Publicado 14/06/2025 04:20

O PP acredita que a recusa da moção de censura por parte dos parceiros do PSOE "evoluirá" quando o "luto" tiver passado.

Sémper tem "sérias dúvidas" de que a Vox queira que Sánchez saia: "Está absolutamente claro para mim que eles não querem que Feijóo seja presidente".

Archivo - Arquivo - O Secretário Adjunto de Cultura e porta-voz do PP, Borja Sémper, fala durante uma sessão plenária no Congresso dos Deputados, em 18 de março de 2025, em Madri (Espanha). A sessão plenária do Congresso dos Deputados debate a consideraçã
Alejandro Martínez Vélez - Europa Press - Arquivo

MADRID, 14 jun. (EUROPA PRESS) -

O porta-voz nacional do PP, Borja Sémper, acredita que a recusa dos parceiros habituais do PSOE, como o PNV ou o Junts, em apoiar uma hipotética moção de censura do 'popular' "evoluirá" à medida que eles passarem o "luto" e "aceitarem" a realidade após o último relatório da Unidade Operacional Central (UCO) da Guardia Civil que aponta para subornos cobrados pelo ex-secretário de Organização do PSOE, Santos Cerdán.

Em uma entrevista no programa Parlamento da RNE, captada pela Europa Press, o líder popular explicou que atualmente os parceiros habituais do Executivo estão passando por um "processo de luto" e estão tentando "entender e aceitar a realidade" que cerca os socialistas com os casos de corrupção.

Por essa razão, ele não descarta a possibilidade de que a Junts ou o PNV, que "deram a cara pelo governo", deixem de "continuar dispostos a dar a cara em casos de corrupção". "Todos os parceiros, em maior ou menor grau, vão evoluir em sua posição, porque é inaceitável e inadmissível que qualquer partido defenda um governo assolado por casos de corrupção", disse.

De fato, Sémper disse que aprecia uma certa "evolução tímida" nas palavras do líder do PNV, Aitor Esteban, em que ele lembrou que atualmente não há maioria para formar outro governo, mas que quando houver uma decisão firme a situação poderá ser diferente, embora ele continue a acreditar que o PNV "é refém dos interesses do PSOE", já que eles compartilham um governo no País Basco.

SÁNCHEZ SALVARIA A QUESTÃO DA CONFIANÇA "PAGANDO".

Perguntado sobre uma hipotética questão de confiança para Pedro Sánchez, o porta-voz nacional do PP acredita que o resultado dependeria do que o Presidente do Governo "estaria disposto a pagar". "Seria outro jogo de troca de interesses, que é o que temos visto ao longo da legislatura", lamentou.

Sémper acredita que o que seu partido deve fazer agora é "assumir a indignação generalizada" e isso ainda não inclui uma moção de censura porque "as circunstâncias não são adequadas" e seu partido não quer "provocar barulho" e contribuir para "espetáculos".
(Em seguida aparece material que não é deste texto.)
import Literature.Topology.Immersions.DoublePointsGenericity
import Literature.Topology.Immersions.SurjectiveDifferentialOpen
import Literature.Geometry.Manifold.StabilityOfEmbeddings
import HarnessLib

/-!
# The double-point manifold of a self-transverse immersion into Euclidean space

Topic `Literature/Topology/Immersions`. For a `C^∞` immersion `f : M → ℝ^q` of a compact
`n`-manifold all of whose double points are transverse (`DoublePointsGenericity.lean`,
`GenericImmersionPerturbation.lean`), the set of ordered double pairs

  `Δ̃(f) = {(x, y) ∈ M × M | x ≠ y, f x = f y}`

is a compact `C^∞` manifold of dimension `n + n - q`, the two projections `π₁, π₂ : Δ̃ → M`
are `C^∞` immersions, and `T_{(x,y)} Δ̃ = {(ξ, η) | df_x ξ = df_y η}` (Hirsch, *Differential
Topology* (1976), Ch. 1 §3 Thm. 3.3 / Ch. 3 §2 Ex. 1: the preimage of the diagonal under the
transverse map `f × f`; for `M⁴ ↬ ℝ⁶` this is the immersed double-point surface `Δ` of Kirby,
*The Topology of 4-Manifolds* (1989), Ch. VI, p. 40: *"`Δ²` is an immersed, oriented
2-manifold in `M` which double covers its image `f(Δ)`"*). Here:

* `exists_isOpen_diagonal_injOn` — an immersion is injective near the diagonal: there is an open
  `O ⊇ diagonal` in `M × M` on which `f x = f y ⇒ x = y` (Hirsch Ch. 2 §1 Lemma 1.3, from the
  tree's `Literature.Geometry.Manifold.exists_isOpen_eventually_injOn_and_injective_mfderiv`);
* `exists_doublePointManifold` — **the double-point manifold**: a compact Hausdorff second
  countable `C^∞` `m`-manifold `Z` (`n + n = m + q`) with `C^∞` maps `π₁ π₂ : Z → M` such that
  `z ↦ (π₁ z, π₂ z)` is a bijection onto `Δ̃(f)`, both `πᵢ` are immersions,
  `(ξ, η)` is tangent (`= (dπ₁ u, dπ₂ u)`) iff `df_{π₁ z} ξ = df_{π₂ z} η`, and the swap
  `(x, y) ↦ (y, x)` lifts to a `C^∞` map `τ : Z → Z` (`π₁ ∘ τ = π₂`, `π₂ ∘ τ = π₁`; smoothness
  by Mathlib's `ContMDiff.iff_comp_isImmersion` for the immersion `Z → M × M`);
* `surjective_add_ediff_of_triplePoints_transverse` — at a triple point the two sheets of
  `π₁ : Z → M` are transverse.

Construction: `Δ̃(f)` is the zero set of `F(x, y) = f x - f y` on the open set
`{x ≠ y} ∩ {dF onto}` of `M × M` (re-charted on `ℝⁿ⁺ⁿ` by `Remodel`; the second condition holds
at every double pair by transversality and is open by `isOpen_setOf_surjective_mfderiv`), to
which the tree's regular preimage theorem `Literature.Topology.FourManifolds.exists_regularPreimage`
applies; compactness because `Δ̃(f)` is closed in `M × M` (it avoids the neighbourhood `O` of the
diagonal).

Everything here is proved; no definitions, no named facts.

## References

* M. W. Hirsch, *Differential Topology*, GTM 33 (1976), Ch. 1 §3 Thms. 3.2–3.3, Ch. 2 §1
  Lemma 1.3, Ch. 3 §2 Ex. 1. [HirschDT1976]
* R. C. Kirby, *The Topology of 4-Manifolds*, LNM 1374 (1989), Ch. VI, p. 40. [Kirby1989]
-/

open scoped Manifold ContDiff Topology
open Set Function Module
import Mathlib
import Summits.Ventures.PercRepro2.Defs
import Summits.Ventures.PercRepro2.Harris
import Summits.Ventures.PercRepro2.Graph
import Summits.Ventures.PercRepro2.Events
import Summits.Ventures.PercRepro2.TReduction
import Summits.Ventures.PercRepro2.TReductionBase
import Summits.Ventures.PercRepro2.THBaseEnum
import Summits.Ventures.PercRepro2.THClassVGraph
import Summits.Ventures.PercRepro2.THClassVEnum

/-!
# Slice B of the base-case census of the class-(v) graph: edge `r x₂` open (mine-a g50)

The pinning patterns with `s0 = 1` (the edge `r x₂` open, i.e. contracted), split by the state of `r x₃`.  Every lemma is a kernel evaluation (`decide +kernel`) of `THClassV.enum` over all
patterns of the remaining edges: the antipodal base case of the class-(v) graph at the pair
`({x₆ ∈ T}, {x₄, x₅ ∈ T})` is nonnegative at every proper pinning in this slice.  Together
(`THClassV.enum_nonneg`) the slices cover every pattern other than «every edge free».
No instance, no notation.
-/

namespace Summit.Ventures.PercRepro2

namespace THClassV

set_option maxHeartbeats 0 in
/-- `r x₂` open, `r x₃` in state `0`: `4^8` leaves. -/
lemma slice_1_0 : ∀ s2 s3 s4 s5 s6 s7 s8 s9 : Fin 3, 0 ≤ enum 1 0 s2 s3 s4 s5 s6 s7 s8 s9 := by
  decide +kernel

set_option maxHeartbeats 0 in
/-- `r x₂` open, `r x₃` in state `1`: `4^8` leaves. -/
lemma slice_1_1 : ∀ s2 s3 s4 s5 s6 s7 s8 s9 : Fin 3, 0 ≤ enum 1 1 s2 s3 s4 s5 s6 s7 s8 s9 := by
  decide +kernel

set_option maxHeartbeats 0 in
/-- `r x₂` open, `r x₃` in state `2`: `4^8` leaves. -/
lemma slice_1_2 : ∀ s2 s3 s4 s5 s6 s7 s8 s9 : Fin 3, 0 ≤ enum 1 2 s2 s3 s4 s5 s6 s7 s8 s9 := by
  decide +kernel


end THClassV

end Summit.Ventures.PercRepro2
/-- **`RatesAt D R` READ AT N14 · N18 · N22 ⇒ THE RESIDUAL BINDER WITH A SUMMABLE MAJORANT** [bookkeeping]: the same with K4's conclusion
for one string, `RatesAt D R`, consumed at `.1` (N14), `.2.2.2.2.1` (N18), `.2.2.2.2.2` (N22) BY NAME — the road-(ii) analogue of
`N19RateEdgeByName.rateEdge_of_linkReading_byName`.  `N15At`, `N16At`, `N17At` are not consumed (N16 ∕ N17 stand behind the two displayed
brackets). [folklore] -/
theorem tiltedMeanMatching_summable_of_ratesAt {Fam : T4Continuum.T4Family} (Dt : YMDAG.UVSplit.Datum Fam N) (R : RateCarriers N)
    (hrates : RatesAt Dt R)
    (hL : ScaleLedger l₀ T Bad F ν F' ν' wf sc bA bB ΔA ΔB w) (wt : ℕ → ι → D → ℝ)
    (hwt : ∀ K τ, ∀ X ∈ wf K τ, 0 ≤ wt K τ X) {Cw : ℝ} (hCw : 0 ≤ Cw)
    (hM : ∀ K, ∀ τ ∈ T K, Multiplicity (wf K τ) (sc K) (wt K τ) Cw vol R.ne1.Λ K)
    (pA : ℕ → ℝ → ℝ → R.ne1.P) (KA : ℕ → ℕ)
    (βA : ∀ (K : ℕ) (t : ℝ) (τ : ι) (s : ℝ), D → (R.ne1.𝒯.B (pA K t s) (KA K)).Birth)
    (hscA : ∀ K t τ s, ∀ X ∈ wf K τ, KA K - (R.ne1.𝒯.B (pA K t s) (KA K)).birthScale (βA K t τ s X) = K - sc K X)
    (hdomA : ∀ K (t : ℝ), |t| ≤ l₀ → ∀ τ ∈ T K \ Bad K t, ∀ s : ℝ, |s| ≤ l₀ → ∀ X ∈ wf K τ,
      |ΔA K t τ s X| ≤ (R.ne1.𝒯.B (pA K t s) (KA K)).size (βA K t τ s X) (KA K) * wt K τ X)
    (pB : ℕ → ℝ → ℝ → R.ne1.P) (KB : ℕ → ℕ)
    (βB : ∀ (K : ℕ) (t : ℝ) (τ : ι) (s : ℝ), D → (R.ne1.𝒯.B (pB K t s) (KB K)).Birth)
    (hscB : ∀ K t τ s, ∀ X ∈ wf K τ, KB K - (R.ne1.𝒯.B (pB K t s) (KB K)).birthScale (βB K t τ s X) = K - sc K X)
    (hdomB : ∀ K (t : ℝ), |t| ≤ l₀ → ∀ τ ∈ T K \ Bad K t, ∀ s : ℝ, |s| ≤ l₀ → ∀ X ∈ wf K τ,
      |ΔB K t τ s X| ≤ (R.ne1.𝒯.B (pB K t s) (KB K)).size (βB K t τ s X) (KB K) * wt K τ X)
    (bsel : (ℕ → ℝ) → ℝ) (hb : ∀ s ∈ R.u3.W, 0 < bsel s ∧ bsel s ≤ R.u3.γ)
    {CU : (ℕ → ℝ) → ℕ → ℝ} (hU : LipBackground R.u3.EA R.u3.W R.u3.κ CU)
    (hθ : 0 ≤ R.u3.θ) (hC₅ : 0 ≤ R.u3.C₅) (hκ : 0 ≤ R.u3.κ) {ρ : ℝ} (hθρ : R.u3.θ ≤ ρ) (hρ0 : 0 < ρ) (hρ1 : ρ < 1)
    (hρΛ : ρ ≤ R.ne1.Λ)
    (δ : ∀ (K : ℕ) (t : ℝ) (τ : ι) (s : ℝ), D → R.u3.C.Dom)
    (hδ : ∀ K t τ s, ∀ X ∈ wf K τ, R.u3.C.scale (δ K t τ s X) = sc K X)
    (gA gB : ℕ → ℕ → ℝ) (hgA : ∀ K, gA K ∈ R.u3.W) (hgB : ∀ K, gB K ∈ R.u3.W) (hCU : ∀ K j, 0 ≤ CU (gA K) j)
    (UA : ∀ (K : ℕ) (t : ℝ) (τ : ι) (s : ℝ), D → R.u3.C.BgA) (UB : ∀ (K : ℕ) (t : ℝ) (τ : ι) (s : ℝ), D → R.u3.C.BgB)
    (hdom : ∀ K (t : ℝ), |t| ≤ l₀ → ∀ τ ∈ T K \ Bad K t, ∀ s : ℝ, |s| ≤ l₀ → ∀ X ∈ wf K τ,
      |ΔB K t τ s X - ΔA K t τ s X| ≤
        wt K τ X * |R.u3.EA (gA K) (UA K t τ s X) (δ K t τ s X)
          - R.u3.EB (bsel (gB K)) (gB K) (UB K t τ s X) (δ K t τ s X)|)
    {a b : ℝ}
    (harg : ∀ K (t : ℝ), |t| ≤ l₀ → ∀ τ ∈ T K \ Bad K t, ∀ s : ℝ, |s| ≤ l₀ → ∀ X ∈ wf K τ,
      CU (gA K) (sc K X) * R.u3.C.gauge (UA K t τ s X) (R.u3.C.transport (UB K t τ s X)) ≤ a * ρ ^ sc K X)
    (hcpl : ∀ K, ∀ j ≤ K, ∑ i ∈ range j, R.u3.Λ j i * |gA K i - gB K i| ≤ b * ρ ^ j)
    (ha0 : 0 ≤ a) (hb0 : 0 ≤ b) (hvol : 0 ≤ vol) (hws : Summable w) :
    ∃ η : ℕ → ℝ, TiltedMeanMatching l₀ T Bad F ν F' ν' η ∧ Summable η :=
  tiltedMeanMatching_summable_of_n14At_n18At_n22At R hrates.1 hrates.2.2.2.2.1 hrates.2.2.2.2.2 hL wt hwt hCw hM pA KA βA hscA
    hdomA pB KB βB hscB hdomB bsel hb hU hθ hC₅ hκ hθρ hρ0 hρ1 hρΛ δ hδ gA gB hgA hgB hCU UA UB hdom harg hcpl ha0 hb0 hvol hws

end Capstone

/-! ## §4 Guard: §1's binder list is jointly inhabited, with a non-trivial rate -/

section Toy

/-- **§1 FIRES NON-VACUOUSLY** [decided toy].  Toy U3 carriers: domains = the scales themselves (`Dom = ℕ`, `scale = id`, tree length `0`),
one-point backgrounds, zero gauge, identity transport; run A's functional `0`, run B's `−c·θ^{scale X}` (`c, θ ≥ 0`): NE5 holds with
`(θ, c)` and is ATTAINED, NE9 (moduli `0`) and the bracket (T) (`CU = 0`) hold trivially; the ledger has one class, slots `0, …, K` with
`sc = id`, run A's influences `0`, run B's `c·θ^X`, unit weights — the two-run domination holds WITH EQUALITY, both brackets at `a = b = 0`,
the census at `Cw = vol = Λ = 1`; §1 returns `YoungInfluenceRate 1 T ∅ wf id 0 (c·θ^X) 1 (1·(0+0+c)) θ 1`, i.e. on the scale-`j` slice
`c·θ^j ≤ 1·((1·(0+0+c))·(θ^j·1^{K−j}))` — the rate is NE5's, not fiat.  No `def`: the carriers are a structure literal. [folklore] -/
theorem youngInfluenceRate_toy {c θ : ℝ} (hc : 0 ≤ c) (hθ : 0 ≤ θ) :
    YoungInfluenceRate (ι := Unit) (D := ℕ) 1 (fun _ => {()}) (fun _ _ => ∅) (fun K _ => range (K + 1)) (fun _ X => X)
      (fun _ _ _ _ _ => (0 : ℝ)) (fun _ _ _ _ X => c * θ ^ X) 1 (1 * (0 + 0 + c)) θ 1 := by
  refine youngInfluenceRate_of_u3Letters
    (C := { Dom := ℕ, scale := fun j => j, d := fun _ => 0, d_nonneg := fun _ => le_rfl, BgA := Unit, BgB := Unit,
            gauge := fun _ _ => 0, gauge_nonneg := fun _ _ => le_rfl, transport := fun U => U })
    (D := ℕ) (W := Set.univ) (EA := fun _ _ _ => (0 : ℝ))
    (EB := fun _ _ (X : ℕ) => -(c * θ ^ X)) (κ := 0) (Λ9 := fun _ _ => 0) (CU := fun _ _ => 0)
    ?_ ?_ ?_ le_rfl (fun _ _ _ => 1) (fun _ _ _ _ => zero_le_one) ?_
    (fun _ _ _ _ (X : ℕ) => X) (fun _ _ _ _ _ _ => rfl) (fun _ _ => 1) (fun _ _ => 1) (fun _ => Set.mem_univ _)
    (fun _ => Set.mem_univ _) (fun _ _ => le_rfl) (fun _ _ _ _ _ => ()) (fun _ _ _ _ _ => ()) ?_ (a := 0) (b := 0) ?_ ?_
    le_rfl le_rfl hc hθ
  · -- NE9 with zero moduli: run A's functional is constant in the couplings
    intro g _ g' _ U X
    simp
  · -- the bracket (T) with `CU = 0`
    intro g _ U U' X
    simp
  · -- NE5, attained: |0 − (−cθ^X)| = c·θ^X·e^0
    intro g _ U X
    show |(0 : ℝ) - (-(c * θ ^ (X : ℕ)))| ≤ c * θ ^ (X : ℕ) * Real.exp (-(0 * (0 : ℝ)))
    rw [mul_zero, neg_zero, Real.exp_zero, mul_one, zero_sub, neg_neg, abs_of_nonneg (mul_nonneg hc (pow_nonneg hθ _))]
  · -- the census: one slot per scale, `1 ≤ 1·1·1^{K−j}`
    intro K τ _ j hj
    have hfilter : ((range (K + 1)).filter fun X => X = j) = {j} := by
      ext X; simp only [mem_filter, mem_range, mem_singleton]; omega
    show ∑ X ∈ (range (K + 1)).filter (fun X => X = j), (1 : ℝ) ≤ 1 * 1 * 1 ^ (K - j)
    rw [one_pow, mul_one, mul_one, hfilter, sum_singleton]
  · -- the two-run domination, with equality
    intro K t _ τ _ s _ X _
    show |c * θ ^ X - 0| ≤ 1 * |(0 : ℝ) - (-(c * θ ^ X))|
    rw [sub_zero, zero_sub, neg_neg, one_mul]
  · -- the argument bracket at `a = 0`
    intro K t _ τ _ s _ X _
    simp
  · -- the coupling bracket at `b = 0`
    intro K j _
    simp

end Toy

end YMDAG.N14YoungRate

end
"O mais racional seria que o presidente do governo aceitasse a realidade, dissolvesse as Cortes e desse a palavra ao povo espanhol", disse ele.

Sobre esse assunto, perguntaram-lhe se a recusa do PP em promover uma moção de censura poderia beneficiar a Vox, algo que Sémper rejeitou, pois, como ele disse, "tem sérias dúvidas" de que a Vox queira que "Sánchez deixe de ser presidente". "Para mim, está absolutamente claro que eles não querem que Feijóo seja presidente do governo, e essa é uma bandeira eleitoral que dificilmente será útil", advertiu.

O PSOE EM "FALÊNCIA DE MÚLTIPLOS ÓRGÃOS".

Sobre o comparecimento de Sánchez para dar explicações ou a possibilidade de convocá-lo para a comissão que investiga o "caso Koldo" no Senado, Sémper disse que seu partido está considerando essa possibilidade em vista das últimas informações que vieram à tona "se o presidente não der explicações".

"É um cenário que está se abrindo e que está se tornando mais claro", disse ele, embora não quisesse adiantar uma data ou dar um prazo para isso.

O líder do PP enfatizou que está "muito surpreso" com o fato de o próprio Pedro Sánchez não saber de nada quando dois de seus secretários de organização - José Luis Ábalos e Santos Cerdán - "estiveram envolvidos em casos de corrupção e tiveram que renunciar".

De fato, Sémper "não acha que seja irracional" pensar que nos últimos anos o PSOE tenha se beneficiado de financiamento ilegal, embora ele presuma que caberá aos tribunais determinar se isso ocorreu ou não.

Em sua opinião, o governo e o PSOE enfrentam atualmente um "fracasso de vários órgãos" marcado pela "perda de controle da história e das informações" e o que provavelmente farão como resultado disso será "cerrar fileiras e negar a realidade".